THE TASK: Nothing but the lines from the one with "the pin, the" down to the one with "integrability and the" should be returned, exactly and with both ends included, from the material below.

DATA FOR ANALYSIS:
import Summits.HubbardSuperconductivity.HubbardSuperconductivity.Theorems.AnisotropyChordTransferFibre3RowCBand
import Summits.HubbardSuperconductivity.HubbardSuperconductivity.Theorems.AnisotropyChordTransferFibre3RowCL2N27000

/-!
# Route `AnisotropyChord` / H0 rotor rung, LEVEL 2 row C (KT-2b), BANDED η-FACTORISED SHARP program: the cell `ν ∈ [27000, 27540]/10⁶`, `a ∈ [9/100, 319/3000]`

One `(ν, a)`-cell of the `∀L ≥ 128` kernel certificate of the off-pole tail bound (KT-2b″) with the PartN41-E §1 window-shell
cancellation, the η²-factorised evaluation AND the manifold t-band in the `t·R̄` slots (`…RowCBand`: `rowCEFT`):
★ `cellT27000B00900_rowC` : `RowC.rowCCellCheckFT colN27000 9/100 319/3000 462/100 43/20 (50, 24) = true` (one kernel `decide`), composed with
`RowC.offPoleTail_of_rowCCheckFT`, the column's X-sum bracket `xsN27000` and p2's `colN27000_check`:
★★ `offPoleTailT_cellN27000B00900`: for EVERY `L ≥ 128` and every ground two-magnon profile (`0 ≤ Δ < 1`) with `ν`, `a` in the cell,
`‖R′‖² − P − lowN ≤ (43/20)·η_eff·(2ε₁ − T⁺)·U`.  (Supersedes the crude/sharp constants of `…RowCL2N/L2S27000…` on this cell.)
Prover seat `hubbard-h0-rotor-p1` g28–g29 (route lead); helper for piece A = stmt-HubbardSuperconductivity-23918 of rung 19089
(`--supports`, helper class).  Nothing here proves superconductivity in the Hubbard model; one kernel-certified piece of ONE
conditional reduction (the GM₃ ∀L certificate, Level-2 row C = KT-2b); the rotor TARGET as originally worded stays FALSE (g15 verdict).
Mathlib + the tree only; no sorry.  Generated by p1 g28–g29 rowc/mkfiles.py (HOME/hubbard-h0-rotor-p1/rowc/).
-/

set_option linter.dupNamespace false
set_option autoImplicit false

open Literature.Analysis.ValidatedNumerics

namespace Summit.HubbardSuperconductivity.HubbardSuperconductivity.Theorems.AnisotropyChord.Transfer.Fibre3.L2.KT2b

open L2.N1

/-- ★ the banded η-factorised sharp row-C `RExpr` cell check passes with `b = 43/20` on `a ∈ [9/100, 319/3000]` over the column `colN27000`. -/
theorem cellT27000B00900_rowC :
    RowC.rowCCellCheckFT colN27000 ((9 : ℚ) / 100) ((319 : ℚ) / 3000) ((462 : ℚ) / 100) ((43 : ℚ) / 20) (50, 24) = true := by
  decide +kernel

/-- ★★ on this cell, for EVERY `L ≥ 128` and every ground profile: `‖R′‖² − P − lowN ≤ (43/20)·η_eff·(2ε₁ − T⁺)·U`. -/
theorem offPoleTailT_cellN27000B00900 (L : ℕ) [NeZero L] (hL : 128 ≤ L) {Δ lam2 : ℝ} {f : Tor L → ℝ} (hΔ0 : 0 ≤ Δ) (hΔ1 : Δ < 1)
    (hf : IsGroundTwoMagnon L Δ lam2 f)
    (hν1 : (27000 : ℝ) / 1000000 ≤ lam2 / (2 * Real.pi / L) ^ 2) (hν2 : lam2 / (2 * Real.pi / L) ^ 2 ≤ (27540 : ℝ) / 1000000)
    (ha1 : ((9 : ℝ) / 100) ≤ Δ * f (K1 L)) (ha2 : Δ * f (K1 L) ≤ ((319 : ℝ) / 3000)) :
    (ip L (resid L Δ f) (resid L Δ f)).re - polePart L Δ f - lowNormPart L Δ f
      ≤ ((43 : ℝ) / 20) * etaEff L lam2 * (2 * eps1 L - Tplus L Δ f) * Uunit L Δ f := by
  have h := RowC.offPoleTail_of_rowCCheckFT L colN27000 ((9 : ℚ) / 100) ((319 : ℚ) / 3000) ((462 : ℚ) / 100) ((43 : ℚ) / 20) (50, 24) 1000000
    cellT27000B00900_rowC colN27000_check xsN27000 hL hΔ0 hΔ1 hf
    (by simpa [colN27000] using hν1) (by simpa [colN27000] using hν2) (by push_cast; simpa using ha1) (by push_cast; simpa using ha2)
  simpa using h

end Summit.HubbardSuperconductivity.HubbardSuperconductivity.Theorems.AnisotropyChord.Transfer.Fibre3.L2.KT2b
==
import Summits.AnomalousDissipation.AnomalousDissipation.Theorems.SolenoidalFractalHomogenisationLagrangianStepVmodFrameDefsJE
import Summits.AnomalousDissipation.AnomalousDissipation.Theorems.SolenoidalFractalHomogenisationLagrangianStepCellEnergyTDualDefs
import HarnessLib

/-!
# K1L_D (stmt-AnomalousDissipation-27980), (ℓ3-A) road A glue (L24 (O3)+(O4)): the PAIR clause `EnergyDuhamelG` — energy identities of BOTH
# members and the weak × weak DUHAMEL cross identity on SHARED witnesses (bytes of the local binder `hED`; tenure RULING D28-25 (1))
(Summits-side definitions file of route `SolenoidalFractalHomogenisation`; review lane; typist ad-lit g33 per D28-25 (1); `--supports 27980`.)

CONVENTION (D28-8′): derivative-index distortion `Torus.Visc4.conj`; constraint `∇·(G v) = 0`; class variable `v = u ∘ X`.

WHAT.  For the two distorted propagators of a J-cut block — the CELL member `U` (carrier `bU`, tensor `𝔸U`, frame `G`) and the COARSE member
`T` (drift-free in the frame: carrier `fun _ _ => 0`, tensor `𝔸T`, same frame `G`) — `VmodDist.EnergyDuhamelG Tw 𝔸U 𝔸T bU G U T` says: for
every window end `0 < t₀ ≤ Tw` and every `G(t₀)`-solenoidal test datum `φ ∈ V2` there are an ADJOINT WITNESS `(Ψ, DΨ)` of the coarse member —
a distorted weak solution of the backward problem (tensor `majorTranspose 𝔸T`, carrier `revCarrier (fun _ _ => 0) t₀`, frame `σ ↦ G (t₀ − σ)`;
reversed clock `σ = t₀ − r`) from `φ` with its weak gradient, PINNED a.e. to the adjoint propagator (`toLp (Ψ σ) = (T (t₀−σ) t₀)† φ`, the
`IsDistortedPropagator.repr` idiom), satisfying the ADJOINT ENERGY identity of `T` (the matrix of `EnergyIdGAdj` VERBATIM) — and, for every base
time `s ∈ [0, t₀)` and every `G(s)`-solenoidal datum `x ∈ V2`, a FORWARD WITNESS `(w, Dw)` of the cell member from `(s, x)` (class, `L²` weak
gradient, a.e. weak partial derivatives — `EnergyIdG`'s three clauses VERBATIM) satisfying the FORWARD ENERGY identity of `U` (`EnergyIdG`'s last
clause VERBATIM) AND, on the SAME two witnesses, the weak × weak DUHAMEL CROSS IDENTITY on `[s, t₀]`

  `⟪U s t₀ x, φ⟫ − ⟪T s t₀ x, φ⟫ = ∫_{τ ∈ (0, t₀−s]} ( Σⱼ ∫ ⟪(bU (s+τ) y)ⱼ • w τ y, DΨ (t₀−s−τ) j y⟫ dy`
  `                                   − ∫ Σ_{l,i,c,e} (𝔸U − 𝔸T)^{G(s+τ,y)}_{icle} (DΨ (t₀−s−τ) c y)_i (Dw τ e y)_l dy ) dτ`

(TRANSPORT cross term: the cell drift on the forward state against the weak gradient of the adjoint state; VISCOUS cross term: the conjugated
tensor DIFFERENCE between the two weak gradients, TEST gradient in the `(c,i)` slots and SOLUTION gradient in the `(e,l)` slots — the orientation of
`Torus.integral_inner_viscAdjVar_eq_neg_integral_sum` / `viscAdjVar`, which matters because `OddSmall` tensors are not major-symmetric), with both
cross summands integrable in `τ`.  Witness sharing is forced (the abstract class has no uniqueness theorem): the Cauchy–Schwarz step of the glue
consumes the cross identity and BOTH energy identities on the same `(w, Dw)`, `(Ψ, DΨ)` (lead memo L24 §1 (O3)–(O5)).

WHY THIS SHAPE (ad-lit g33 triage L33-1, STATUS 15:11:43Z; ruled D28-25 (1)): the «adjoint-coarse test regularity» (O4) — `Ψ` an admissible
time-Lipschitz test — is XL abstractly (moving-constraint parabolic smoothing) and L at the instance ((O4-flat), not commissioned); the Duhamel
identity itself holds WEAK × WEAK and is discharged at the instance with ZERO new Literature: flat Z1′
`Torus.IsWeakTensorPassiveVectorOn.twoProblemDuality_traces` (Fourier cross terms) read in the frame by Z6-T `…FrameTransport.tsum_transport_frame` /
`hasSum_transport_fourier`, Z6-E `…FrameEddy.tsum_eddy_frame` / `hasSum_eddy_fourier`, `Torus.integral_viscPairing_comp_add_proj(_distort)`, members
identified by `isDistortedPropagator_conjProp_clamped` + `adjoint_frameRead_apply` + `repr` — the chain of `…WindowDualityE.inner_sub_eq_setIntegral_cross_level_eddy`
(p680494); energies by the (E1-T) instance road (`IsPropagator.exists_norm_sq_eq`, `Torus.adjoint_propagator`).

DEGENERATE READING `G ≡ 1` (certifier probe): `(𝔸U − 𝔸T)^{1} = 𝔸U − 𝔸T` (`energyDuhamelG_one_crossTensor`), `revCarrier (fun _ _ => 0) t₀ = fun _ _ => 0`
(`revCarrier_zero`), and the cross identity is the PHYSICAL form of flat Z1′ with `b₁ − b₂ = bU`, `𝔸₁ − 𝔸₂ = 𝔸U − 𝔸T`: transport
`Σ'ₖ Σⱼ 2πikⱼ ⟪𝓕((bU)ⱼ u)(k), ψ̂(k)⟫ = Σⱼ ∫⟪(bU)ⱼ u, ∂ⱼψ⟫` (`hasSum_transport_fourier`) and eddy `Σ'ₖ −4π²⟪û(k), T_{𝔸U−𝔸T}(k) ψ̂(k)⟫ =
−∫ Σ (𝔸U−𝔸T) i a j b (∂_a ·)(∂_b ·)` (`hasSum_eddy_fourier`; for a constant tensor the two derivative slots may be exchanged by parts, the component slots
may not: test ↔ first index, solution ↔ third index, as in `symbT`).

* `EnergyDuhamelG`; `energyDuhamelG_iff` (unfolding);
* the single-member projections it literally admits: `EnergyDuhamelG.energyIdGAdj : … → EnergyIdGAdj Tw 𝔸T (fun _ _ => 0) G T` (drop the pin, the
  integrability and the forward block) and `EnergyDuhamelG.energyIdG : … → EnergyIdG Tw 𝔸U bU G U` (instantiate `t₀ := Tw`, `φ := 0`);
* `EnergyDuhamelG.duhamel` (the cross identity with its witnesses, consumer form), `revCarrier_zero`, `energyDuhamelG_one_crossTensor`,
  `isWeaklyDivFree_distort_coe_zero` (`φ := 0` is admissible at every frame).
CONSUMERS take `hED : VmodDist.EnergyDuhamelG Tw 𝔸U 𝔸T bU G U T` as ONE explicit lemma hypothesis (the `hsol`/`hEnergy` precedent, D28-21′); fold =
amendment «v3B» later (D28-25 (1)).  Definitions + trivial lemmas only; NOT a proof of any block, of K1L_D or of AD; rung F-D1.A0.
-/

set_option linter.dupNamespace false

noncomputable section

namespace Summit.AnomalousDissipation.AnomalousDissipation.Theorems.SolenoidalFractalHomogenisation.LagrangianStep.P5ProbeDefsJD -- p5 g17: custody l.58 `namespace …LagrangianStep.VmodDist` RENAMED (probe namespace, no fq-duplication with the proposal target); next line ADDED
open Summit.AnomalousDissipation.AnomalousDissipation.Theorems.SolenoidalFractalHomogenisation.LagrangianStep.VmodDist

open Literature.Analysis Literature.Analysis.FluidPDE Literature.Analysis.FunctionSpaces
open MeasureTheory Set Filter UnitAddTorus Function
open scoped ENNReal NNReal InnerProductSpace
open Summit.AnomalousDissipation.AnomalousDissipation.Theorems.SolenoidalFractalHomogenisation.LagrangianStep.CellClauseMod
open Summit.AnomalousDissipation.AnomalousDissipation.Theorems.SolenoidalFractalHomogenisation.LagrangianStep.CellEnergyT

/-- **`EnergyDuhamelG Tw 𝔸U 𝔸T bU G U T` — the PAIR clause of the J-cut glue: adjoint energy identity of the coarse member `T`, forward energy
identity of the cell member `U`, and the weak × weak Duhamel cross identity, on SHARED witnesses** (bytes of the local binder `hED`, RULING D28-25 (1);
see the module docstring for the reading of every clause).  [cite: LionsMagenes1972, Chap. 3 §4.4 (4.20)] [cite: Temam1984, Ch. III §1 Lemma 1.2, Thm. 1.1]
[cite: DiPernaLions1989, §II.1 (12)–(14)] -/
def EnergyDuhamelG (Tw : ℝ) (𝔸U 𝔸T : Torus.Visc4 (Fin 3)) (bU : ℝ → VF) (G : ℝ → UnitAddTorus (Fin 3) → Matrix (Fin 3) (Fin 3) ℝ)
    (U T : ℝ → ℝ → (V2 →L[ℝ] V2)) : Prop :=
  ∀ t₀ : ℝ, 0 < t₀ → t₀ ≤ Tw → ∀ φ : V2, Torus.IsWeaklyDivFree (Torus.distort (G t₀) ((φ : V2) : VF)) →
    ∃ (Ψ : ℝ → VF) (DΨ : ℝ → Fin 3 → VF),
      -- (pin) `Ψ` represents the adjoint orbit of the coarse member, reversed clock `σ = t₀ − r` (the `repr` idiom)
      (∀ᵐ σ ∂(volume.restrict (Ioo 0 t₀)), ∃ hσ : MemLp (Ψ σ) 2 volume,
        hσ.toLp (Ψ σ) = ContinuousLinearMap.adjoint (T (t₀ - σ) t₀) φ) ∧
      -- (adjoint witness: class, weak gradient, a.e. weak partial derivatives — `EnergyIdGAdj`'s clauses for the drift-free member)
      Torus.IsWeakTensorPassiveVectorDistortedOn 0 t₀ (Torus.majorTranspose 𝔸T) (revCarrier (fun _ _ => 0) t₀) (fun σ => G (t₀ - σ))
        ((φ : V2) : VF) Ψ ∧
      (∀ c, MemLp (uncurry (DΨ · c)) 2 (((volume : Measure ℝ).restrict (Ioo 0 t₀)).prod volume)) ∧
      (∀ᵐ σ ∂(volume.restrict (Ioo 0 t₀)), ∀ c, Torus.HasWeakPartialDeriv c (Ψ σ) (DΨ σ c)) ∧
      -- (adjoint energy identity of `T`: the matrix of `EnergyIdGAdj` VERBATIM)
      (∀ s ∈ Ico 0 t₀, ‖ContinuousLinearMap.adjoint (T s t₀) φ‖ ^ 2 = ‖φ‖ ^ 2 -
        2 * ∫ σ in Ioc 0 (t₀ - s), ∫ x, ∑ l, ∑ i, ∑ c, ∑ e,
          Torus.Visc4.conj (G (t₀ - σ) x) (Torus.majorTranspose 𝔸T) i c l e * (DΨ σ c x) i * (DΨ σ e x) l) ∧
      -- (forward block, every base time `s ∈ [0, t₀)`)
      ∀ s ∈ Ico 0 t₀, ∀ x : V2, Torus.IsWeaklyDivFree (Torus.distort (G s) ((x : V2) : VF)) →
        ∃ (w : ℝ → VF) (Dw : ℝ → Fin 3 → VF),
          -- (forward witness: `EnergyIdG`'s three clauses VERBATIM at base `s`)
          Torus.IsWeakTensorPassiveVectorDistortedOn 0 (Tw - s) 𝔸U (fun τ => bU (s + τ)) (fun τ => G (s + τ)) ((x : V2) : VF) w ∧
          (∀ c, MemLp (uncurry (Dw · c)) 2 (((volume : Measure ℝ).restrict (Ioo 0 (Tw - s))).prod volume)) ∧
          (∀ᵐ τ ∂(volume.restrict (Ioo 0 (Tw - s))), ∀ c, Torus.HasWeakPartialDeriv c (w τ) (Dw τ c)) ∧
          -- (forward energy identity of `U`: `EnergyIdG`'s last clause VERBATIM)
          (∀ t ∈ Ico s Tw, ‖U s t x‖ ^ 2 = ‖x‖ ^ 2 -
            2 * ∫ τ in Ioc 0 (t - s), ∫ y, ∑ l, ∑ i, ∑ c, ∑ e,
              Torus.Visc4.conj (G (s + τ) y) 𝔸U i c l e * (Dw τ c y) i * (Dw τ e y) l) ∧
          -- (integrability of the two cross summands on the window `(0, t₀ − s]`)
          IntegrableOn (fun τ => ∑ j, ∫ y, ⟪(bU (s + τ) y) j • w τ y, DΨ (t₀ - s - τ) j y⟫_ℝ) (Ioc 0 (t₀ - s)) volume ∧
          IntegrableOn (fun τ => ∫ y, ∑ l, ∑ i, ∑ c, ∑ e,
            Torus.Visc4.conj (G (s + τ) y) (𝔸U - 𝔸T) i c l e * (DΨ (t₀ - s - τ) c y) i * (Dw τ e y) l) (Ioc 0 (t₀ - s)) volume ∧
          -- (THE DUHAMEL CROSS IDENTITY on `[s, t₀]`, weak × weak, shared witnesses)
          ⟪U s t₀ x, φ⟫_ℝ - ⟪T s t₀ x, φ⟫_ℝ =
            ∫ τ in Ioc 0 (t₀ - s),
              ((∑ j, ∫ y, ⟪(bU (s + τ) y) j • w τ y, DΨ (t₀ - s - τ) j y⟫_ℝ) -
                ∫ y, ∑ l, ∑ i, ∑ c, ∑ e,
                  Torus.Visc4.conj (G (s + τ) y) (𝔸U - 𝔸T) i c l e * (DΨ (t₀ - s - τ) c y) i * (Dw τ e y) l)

RESPONSE BELOW:
* the single-member projections it literally admits: `EnergyDuhamelG.energyIdGAdj : … → EnergyIdGAdj Tw 𝔸T (fun _ _ => 0) G T` (drop the pin, the
  integrability and the forward block) and `EnergyDuhamelG.energyIdG : … → EnergyIdG Tw 𝔸U bU G U` (instantiate `t₀ := Tw`, `φ := 0`);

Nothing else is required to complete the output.